#### Problem to work on:
From the line containing "(τ' D).1.HasAsaiSignCont" down to the line containing "u.under (𝓞 F₀) = v ∧" in the records below, reproduce every line exactly, ends included, and omit all others.

#### Input data:
══════════
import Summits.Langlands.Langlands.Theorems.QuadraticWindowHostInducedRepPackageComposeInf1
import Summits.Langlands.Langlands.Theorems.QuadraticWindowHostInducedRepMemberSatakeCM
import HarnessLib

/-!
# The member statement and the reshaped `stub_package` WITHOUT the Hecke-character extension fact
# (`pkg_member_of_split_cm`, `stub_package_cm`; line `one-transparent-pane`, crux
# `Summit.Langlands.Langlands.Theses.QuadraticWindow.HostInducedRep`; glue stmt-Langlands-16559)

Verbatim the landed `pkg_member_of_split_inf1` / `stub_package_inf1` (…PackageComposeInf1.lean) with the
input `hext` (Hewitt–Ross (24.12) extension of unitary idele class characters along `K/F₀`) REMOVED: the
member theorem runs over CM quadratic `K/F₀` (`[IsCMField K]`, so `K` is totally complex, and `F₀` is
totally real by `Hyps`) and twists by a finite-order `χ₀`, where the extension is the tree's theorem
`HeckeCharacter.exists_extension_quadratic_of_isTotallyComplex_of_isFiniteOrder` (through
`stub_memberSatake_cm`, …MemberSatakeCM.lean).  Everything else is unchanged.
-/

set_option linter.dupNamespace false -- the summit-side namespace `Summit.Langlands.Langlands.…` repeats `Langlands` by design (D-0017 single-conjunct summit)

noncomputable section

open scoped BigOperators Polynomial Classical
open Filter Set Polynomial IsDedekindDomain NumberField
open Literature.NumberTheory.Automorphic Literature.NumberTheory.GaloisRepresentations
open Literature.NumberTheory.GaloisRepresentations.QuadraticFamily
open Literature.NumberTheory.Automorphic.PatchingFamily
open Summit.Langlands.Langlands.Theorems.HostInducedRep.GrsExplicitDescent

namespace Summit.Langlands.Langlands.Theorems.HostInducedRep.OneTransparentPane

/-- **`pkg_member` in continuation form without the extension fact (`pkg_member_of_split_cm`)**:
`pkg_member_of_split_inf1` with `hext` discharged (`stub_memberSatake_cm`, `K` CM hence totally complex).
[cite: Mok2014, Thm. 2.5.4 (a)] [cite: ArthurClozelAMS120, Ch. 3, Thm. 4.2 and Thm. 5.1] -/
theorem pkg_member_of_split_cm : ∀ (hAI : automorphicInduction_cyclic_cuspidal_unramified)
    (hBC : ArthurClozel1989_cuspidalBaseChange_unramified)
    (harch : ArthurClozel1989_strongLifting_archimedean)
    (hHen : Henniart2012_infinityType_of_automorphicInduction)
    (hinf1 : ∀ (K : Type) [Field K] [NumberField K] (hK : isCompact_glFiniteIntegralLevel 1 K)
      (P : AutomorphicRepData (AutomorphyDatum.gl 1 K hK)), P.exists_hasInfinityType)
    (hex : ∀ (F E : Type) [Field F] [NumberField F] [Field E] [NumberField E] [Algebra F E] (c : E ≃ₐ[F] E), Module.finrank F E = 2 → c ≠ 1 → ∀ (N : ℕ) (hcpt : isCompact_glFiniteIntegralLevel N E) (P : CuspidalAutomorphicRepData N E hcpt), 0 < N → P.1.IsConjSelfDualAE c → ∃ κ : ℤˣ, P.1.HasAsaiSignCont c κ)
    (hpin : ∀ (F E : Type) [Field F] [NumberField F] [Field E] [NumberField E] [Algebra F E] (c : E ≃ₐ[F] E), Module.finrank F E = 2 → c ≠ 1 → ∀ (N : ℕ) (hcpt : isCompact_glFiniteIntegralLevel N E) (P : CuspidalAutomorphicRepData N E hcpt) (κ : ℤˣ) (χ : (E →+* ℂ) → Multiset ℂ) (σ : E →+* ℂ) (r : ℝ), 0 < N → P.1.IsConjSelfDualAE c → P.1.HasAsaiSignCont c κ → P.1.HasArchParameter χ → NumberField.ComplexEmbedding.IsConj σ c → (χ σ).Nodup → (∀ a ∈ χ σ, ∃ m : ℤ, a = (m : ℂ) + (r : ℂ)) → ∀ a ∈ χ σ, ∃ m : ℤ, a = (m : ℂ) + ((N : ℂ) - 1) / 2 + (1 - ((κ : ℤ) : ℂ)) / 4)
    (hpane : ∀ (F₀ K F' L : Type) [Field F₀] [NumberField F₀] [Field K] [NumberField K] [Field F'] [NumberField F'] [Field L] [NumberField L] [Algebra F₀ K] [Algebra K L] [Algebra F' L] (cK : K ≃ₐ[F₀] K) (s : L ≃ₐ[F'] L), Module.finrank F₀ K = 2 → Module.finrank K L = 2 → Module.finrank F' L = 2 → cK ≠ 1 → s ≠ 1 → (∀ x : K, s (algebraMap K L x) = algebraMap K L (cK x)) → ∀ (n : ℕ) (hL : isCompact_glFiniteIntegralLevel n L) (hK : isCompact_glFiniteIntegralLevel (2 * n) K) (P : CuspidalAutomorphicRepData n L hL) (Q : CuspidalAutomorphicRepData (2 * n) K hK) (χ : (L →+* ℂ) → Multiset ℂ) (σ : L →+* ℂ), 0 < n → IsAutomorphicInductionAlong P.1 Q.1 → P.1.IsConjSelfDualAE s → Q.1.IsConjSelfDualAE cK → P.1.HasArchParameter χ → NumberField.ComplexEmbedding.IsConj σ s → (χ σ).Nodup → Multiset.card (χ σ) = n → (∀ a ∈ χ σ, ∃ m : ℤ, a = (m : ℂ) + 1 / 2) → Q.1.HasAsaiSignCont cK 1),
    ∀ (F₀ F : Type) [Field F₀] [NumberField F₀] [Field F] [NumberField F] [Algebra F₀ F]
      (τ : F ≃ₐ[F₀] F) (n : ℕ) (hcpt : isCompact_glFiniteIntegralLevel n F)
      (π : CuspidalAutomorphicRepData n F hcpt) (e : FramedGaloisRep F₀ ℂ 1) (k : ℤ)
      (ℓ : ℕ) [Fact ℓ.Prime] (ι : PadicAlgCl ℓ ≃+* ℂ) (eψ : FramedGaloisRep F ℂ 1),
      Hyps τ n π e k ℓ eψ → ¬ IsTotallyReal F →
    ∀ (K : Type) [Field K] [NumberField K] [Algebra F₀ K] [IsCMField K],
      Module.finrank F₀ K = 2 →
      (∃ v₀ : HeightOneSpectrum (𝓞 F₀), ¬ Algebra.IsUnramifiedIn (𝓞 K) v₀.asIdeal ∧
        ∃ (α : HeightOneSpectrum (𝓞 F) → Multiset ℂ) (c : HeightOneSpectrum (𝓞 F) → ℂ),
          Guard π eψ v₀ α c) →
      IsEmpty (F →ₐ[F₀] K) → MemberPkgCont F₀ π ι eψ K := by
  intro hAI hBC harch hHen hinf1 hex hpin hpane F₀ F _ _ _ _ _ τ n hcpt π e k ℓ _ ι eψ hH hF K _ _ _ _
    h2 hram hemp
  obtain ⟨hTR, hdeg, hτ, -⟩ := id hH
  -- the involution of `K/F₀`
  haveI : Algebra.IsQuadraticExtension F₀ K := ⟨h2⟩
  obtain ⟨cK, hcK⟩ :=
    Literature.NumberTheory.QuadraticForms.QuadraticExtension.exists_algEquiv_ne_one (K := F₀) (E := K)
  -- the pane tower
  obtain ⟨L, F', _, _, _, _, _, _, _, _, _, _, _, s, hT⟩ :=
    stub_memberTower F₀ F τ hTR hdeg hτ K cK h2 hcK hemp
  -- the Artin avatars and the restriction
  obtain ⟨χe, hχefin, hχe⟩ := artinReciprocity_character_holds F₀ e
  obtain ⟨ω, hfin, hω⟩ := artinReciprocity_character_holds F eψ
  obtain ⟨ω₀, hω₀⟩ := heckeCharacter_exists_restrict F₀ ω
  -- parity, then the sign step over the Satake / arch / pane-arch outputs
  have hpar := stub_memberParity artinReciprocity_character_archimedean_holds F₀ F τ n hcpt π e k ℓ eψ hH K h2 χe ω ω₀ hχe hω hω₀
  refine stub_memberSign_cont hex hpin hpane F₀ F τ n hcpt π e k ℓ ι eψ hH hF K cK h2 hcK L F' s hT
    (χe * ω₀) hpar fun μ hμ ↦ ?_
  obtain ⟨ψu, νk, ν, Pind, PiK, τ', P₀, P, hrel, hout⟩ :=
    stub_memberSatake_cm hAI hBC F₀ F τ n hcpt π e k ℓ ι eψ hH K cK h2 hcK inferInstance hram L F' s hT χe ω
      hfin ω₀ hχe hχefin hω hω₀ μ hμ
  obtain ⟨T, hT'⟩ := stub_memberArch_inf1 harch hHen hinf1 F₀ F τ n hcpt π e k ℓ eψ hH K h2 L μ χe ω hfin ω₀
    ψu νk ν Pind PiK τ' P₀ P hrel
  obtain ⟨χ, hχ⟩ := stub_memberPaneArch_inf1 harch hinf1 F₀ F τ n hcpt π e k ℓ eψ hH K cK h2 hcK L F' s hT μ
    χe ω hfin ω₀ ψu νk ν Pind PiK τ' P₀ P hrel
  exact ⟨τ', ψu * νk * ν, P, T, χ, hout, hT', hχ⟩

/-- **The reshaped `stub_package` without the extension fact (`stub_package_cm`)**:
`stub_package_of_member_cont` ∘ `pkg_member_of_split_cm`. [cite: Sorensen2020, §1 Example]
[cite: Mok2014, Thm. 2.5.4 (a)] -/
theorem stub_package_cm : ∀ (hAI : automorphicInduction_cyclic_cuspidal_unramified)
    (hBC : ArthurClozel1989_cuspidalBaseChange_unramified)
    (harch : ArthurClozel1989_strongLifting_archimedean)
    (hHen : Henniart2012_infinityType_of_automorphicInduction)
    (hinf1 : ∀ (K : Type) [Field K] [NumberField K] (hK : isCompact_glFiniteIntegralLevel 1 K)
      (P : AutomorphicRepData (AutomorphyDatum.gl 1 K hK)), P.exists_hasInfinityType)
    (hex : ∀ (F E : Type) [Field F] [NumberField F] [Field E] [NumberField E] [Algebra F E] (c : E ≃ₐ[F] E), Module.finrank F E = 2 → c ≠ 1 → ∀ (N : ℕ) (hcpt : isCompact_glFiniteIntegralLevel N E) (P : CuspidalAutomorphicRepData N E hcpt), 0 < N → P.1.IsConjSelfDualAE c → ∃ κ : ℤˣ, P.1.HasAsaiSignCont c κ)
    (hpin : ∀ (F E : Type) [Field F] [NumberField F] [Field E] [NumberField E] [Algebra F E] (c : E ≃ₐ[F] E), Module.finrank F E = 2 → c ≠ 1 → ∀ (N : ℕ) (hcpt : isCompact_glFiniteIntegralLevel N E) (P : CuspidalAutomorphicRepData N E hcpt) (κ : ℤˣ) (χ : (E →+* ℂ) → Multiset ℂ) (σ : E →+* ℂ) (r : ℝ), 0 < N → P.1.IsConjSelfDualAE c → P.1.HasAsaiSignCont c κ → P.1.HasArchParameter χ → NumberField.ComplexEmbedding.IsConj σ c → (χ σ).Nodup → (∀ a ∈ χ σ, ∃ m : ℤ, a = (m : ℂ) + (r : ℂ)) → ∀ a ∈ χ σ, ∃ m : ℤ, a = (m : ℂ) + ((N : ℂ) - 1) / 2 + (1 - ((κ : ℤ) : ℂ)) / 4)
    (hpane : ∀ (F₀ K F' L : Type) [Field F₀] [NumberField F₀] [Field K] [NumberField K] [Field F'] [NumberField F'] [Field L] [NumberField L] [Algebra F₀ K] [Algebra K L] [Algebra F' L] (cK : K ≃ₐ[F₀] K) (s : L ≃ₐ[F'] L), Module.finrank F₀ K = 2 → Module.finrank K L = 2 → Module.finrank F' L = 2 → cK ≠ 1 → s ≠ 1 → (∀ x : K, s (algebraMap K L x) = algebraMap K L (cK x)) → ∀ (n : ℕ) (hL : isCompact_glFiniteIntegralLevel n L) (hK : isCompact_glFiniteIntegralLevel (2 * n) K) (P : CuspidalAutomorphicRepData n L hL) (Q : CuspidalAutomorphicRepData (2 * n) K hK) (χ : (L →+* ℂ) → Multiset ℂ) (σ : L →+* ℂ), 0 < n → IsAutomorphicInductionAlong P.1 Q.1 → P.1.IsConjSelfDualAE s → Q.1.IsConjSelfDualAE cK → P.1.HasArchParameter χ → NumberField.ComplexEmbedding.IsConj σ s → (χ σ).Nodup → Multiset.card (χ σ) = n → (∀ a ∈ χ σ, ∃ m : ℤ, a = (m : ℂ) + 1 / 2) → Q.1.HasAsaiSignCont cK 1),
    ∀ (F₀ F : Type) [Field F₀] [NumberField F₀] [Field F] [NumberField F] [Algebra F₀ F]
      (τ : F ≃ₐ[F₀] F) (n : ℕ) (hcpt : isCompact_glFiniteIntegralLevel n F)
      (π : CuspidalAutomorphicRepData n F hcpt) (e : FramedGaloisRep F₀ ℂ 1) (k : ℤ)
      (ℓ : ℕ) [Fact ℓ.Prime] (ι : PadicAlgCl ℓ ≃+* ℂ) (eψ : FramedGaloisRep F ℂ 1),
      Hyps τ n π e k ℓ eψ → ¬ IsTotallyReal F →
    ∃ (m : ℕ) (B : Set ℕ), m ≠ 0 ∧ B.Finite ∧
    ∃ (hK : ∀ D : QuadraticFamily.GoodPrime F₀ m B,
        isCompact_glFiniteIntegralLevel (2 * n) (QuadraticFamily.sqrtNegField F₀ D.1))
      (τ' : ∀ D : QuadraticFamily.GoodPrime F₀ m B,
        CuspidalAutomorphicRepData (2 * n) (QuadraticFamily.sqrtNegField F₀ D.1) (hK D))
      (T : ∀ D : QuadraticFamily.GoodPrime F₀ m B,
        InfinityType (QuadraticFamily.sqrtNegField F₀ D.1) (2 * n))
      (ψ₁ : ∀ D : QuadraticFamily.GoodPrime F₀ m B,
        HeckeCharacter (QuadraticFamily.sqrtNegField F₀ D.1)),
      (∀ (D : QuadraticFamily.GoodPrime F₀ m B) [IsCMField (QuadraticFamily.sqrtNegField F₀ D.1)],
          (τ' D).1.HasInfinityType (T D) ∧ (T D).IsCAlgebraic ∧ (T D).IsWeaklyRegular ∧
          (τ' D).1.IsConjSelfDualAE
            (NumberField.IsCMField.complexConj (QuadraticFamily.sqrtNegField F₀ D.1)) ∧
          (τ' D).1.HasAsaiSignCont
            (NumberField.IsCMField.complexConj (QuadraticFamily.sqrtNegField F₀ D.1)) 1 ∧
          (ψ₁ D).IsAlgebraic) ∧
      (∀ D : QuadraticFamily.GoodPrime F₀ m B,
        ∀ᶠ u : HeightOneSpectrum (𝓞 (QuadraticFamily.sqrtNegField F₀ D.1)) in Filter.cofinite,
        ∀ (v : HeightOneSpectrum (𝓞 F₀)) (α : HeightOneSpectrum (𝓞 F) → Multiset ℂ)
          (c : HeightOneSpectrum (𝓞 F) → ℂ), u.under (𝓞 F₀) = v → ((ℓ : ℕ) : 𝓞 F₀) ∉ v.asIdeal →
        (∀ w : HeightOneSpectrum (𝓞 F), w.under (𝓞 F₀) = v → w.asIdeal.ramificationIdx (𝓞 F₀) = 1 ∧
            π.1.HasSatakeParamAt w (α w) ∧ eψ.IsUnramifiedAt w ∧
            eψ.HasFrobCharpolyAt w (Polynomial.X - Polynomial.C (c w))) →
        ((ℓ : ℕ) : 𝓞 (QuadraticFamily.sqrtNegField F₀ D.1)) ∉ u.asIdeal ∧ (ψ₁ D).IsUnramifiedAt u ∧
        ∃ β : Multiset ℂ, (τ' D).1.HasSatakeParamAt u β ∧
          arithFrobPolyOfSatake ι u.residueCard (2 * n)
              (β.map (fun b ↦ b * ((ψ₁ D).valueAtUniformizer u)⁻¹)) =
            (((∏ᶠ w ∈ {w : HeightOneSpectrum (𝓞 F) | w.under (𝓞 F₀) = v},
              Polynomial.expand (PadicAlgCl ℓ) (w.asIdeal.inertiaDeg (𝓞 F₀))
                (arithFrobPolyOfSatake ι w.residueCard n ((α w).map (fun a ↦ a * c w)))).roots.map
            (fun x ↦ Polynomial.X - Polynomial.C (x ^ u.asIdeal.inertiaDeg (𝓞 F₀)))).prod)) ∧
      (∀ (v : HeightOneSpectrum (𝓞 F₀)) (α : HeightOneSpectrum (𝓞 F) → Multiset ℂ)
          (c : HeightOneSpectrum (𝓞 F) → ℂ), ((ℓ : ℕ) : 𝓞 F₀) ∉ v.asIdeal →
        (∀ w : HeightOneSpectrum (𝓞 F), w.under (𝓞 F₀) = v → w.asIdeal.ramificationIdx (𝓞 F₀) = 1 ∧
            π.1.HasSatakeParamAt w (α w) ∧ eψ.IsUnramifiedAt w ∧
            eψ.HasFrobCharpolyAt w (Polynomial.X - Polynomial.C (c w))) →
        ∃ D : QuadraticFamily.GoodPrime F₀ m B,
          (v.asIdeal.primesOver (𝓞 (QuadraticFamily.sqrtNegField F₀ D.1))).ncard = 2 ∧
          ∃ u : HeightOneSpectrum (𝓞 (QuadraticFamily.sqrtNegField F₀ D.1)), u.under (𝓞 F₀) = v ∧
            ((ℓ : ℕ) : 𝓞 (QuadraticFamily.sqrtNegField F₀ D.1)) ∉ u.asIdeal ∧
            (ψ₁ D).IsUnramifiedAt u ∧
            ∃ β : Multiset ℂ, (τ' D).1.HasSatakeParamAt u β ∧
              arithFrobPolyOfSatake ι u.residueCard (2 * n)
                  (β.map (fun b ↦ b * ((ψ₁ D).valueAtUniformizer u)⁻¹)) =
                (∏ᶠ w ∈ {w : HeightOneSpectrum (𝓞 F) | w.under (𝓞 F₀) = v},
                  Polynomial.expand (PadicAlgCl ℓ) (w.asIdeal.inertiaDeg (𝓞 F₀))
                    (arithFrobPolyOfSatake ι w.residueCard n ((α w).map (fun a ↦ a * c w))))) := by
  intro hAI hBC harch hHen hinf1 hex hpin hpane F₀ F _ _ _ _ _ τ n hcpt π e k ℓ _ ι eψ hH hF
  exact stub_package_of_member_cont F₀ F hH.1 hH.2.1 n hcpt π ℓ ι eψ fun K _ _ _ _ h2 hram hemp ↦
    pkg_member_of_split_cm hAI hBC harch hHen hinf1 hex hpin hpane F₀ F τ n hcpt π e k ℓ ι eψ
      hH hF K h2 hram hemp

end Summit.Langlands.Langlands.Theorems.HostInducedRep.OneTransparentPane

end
══════════
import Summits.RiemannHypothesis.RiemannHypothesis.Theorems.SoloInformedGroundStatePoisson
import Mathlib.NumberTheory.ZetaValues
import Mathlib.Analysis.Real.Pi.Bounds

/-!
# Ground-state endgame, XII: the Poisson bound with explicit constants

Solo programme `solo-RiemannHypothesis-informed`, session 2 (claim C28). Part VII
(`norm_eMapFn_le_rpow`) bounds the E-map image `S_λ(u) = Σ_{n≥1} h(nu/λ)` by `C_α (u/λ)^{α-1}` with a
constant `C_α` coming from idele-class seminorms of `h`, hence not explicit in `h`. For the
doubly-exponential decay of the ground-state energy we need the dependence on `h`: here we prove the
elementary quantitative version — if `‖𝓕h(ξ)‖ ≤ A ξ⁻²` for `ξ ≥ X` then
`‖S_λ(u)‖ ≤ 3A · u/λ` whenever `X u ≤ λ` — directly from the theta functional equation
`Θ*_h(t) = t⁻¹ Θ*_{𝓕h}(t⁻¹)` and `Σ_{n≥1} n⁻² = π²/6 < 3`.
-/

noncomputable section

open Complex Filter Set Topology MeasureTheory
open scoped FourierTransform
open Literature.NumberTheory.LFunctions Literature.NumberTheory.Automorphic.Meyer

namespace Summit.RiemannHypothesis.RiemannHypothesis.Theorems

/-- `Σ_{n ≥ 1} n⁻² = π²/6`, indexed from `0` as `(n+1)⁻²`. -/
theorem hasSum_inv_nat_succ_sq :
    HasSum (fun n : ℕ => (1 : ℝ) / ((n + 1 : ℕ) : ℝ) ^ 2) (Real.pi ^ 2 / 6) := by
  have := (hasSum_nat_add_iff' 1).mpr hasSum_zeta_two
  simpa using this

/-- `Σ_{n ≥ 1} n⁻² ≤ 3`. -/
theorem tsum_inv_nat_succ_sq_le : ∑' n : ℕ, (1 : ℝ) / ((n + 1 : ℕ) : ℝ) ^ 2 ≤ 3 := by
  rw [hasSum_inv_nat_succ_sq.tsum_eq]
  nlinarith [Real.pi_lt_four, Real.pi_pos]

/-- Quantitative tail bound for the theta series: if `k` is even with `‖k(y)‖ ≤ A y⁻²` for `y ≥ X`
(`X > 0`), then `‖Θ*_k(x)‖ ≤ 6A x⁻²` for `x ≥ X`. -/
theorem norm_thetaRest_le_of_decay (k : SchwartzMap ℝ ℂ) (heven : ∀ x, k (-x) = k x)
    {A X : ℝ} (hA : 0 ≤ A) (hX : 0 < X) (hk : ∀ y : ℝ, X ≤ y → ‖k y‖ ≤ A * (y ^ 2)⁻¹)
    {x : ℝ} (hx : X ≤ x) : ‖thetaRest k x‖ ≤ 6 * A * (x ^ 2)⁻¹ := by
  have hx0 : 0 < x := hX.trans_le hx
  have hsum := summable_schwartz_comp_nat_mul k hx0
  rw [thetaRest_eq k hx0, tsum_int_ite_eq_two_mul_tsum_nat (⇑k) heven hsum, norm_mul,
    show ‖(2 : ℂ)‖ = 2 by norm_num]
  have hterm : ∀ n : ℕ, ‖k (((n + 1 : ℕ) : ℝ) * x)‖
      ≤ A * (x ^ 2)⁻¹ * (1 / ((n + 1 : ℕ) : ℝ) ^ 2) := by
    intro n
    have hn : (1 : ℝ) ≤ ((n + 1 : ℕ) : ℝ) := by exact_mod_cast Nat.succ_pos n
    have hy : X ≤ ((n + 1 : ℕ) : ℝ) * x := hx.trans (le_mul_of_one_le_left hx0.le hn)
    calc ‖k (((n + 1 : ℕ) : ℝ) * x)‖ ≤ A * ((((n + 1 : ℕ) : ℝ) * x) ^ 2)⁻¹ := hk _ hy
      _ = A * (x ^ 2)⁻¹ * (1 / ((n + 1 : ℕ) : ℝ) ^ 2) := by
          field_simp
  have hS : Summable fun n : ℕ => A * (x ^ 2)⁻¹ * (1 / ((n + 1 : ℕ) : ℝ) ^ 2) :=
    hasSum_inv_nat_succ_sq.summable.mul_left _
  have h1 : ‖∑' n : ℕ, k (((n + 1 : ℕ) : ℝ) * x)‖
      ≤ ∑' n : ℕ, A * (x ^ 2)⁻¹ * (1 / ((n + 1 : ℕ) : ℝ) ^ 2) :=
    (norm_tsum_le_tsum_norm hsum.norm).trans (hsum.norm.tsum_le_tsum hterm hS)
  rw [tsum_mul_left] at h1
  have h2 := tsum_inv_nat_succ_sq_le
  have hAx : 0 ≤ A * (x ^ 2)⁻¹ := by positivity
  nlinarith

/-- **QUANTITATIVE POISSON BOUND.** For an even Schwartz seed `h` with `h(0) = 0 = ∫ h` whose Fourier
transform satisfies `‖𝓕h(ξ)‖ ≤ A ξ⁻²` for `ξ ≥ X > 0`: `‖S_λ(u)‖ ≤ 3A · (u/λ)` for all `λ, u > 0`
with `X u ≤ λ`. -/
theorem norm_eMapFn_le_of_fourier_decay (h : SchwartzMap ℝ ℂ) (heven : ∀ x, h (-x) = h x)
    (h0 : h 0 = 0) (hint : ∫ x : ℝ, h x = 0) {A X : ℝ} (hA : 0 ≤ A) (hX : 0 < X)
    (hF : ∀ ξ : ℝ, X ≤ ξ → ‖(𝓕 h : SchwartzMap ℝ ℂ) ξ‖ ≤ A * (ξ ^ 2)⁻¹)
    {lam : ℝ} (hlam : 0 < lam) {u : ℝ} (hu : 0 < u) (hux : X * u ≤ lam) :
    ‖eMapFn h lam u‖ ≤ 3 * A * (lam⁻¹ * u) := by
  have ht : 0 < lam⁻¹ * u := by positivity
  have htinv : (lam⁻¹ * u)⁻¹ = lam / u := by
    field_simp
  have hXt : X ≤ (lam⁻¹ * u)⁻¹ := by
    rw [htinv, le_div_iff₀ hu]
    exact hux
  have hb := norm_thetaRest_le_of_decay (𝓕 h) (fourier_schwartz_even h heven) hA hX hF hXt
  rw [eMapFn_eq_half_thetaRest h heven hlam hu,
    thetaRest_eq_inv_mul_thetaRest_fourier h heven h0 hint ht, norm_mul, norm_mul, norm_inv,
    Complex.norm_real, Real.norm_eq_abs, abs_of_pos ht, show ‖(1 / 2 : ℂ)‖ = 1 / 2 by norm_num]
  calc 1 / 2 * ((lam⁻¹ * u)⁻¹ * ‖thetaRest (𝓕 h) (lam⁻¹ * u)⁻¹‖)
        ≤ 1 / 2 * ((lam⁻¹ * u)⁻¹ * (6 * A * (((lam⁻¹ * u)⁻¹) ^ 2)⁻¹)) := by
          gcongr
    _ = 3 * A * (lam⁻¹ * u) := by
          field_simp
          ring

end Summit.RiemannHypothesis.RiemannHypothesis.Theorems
══════════
#### Your solution:
          (τ' D).1.HasAsaiSignCont
            (NumberField.IsCMField.complexConj (QuadraticFamily.sqrtNegField F₀ D.1)) 1 ∧
          (ψ₁ D).IsAlgebraic) ∧
      (∀ D : QuadraticFamily.GoodPrime F₀ m B,
        ∀ᶠ u : HeightOneSpectrum (𝓞 (QuadraticFamily.sqrtNegField F₀ D.1)) in Filter.cofinite,
        ∀ (v : HeightOneSpectrum (𝓞 F₀)) (α : HeightOneSpectrum (𝓞 F) → Multiset ℂ)
          (c : HeightOneSpectrum (𝓞 F) → ℂ), u.under (𝓞 F₀) = v → ((ℓ : ℕ) : 𝓞 F₀) ∉ v.asIdeal →
        (∀ w : HeightOneSpectrum (𝓞 F), w.under (𝓞 F₀) = v → w.asIdeal.ramificationIdx (𝓞 F₀) = 1 ∧
            π.1.HasSatakeParamAt w (α w) ∧ eψ.IsUnramifiedAt w ∧
            eψ.HasFrobCharpolyAt w (Polynomial.X - Polynomial.C (c w))) →
        ((ℓ : ℕ) : 𝓞 (QuadraticFamily.sqrtNegField F₀ D.1)) ∉ u.asIdeal ∧ (ψ₁ D).IsUnramifiedAt u ∧
        ∃ β : Multiset ℂ, (τ' D).1.HasSatakeParamAt u β ∧
          arithFrobPolyOfSatake ι u.residueCard (2 * n)
              (β.map (fun b ↦ b * ((ψ₁ D).valueAtUniformizer u)⁻¹)) =
            (((∏ᶠ w ∈ {w : HeightOneSpectrum (𝓞 F) | w.under (𝓞 F₀) = v},
              Polynomial.expand (PadicAlgCl ℓ) (w.asIdeal.inertiaDeg (𝓞 F₀))
                (arithFrobPolyOfSatake ι w.residueCard n ((α w).map (fun a ↦ a * c w)))).roots.map
            (fun x ↦ Polynomial.X - Polynomial.C (x ^ u.asIdeal.inertiaDeg (𝓞 F₀)))).prod)) ∧
      (∀ (v : HeightOneSpectrum (𝓞 F₀)) (α : HeightOneSpectrum (𝓞 F) → Multiset ℂ)
          (c : HeightOneSpectrum (𝓞 F) → ℂ), ((ℓ : ℕ) : 𝓞 F₀) ∉ v.asIdeal →
        (∀ w : HeightOneSpectrum (𝓞 F), w.under (𝓞 F₀) = v → w.asIdeal.ramificationIdx (𝓞 F₀) = 1 ∧
            π.1.HasSatakeParamAt w (α w) ∧ eψ.IsUnramifiedAt w ∧
            eψ.HasFrobCharpolyAt w (Polynomial.X - Polynomial.C (c w))) →
        ∃ D : QuadraticFamily.GoodPrime F₀ m B,
          (v.asIdeal.primesOver (𝓞 (QuadraticFamily.sqrtNegField F₀ D.1))).ncard = 2 ∧
          ∃ u : HeightOneSpectrum (𝓞 (QuadraticFamily.sqrtNegField F₀ D.1)), u.under (𝓞 F₀) = v ∧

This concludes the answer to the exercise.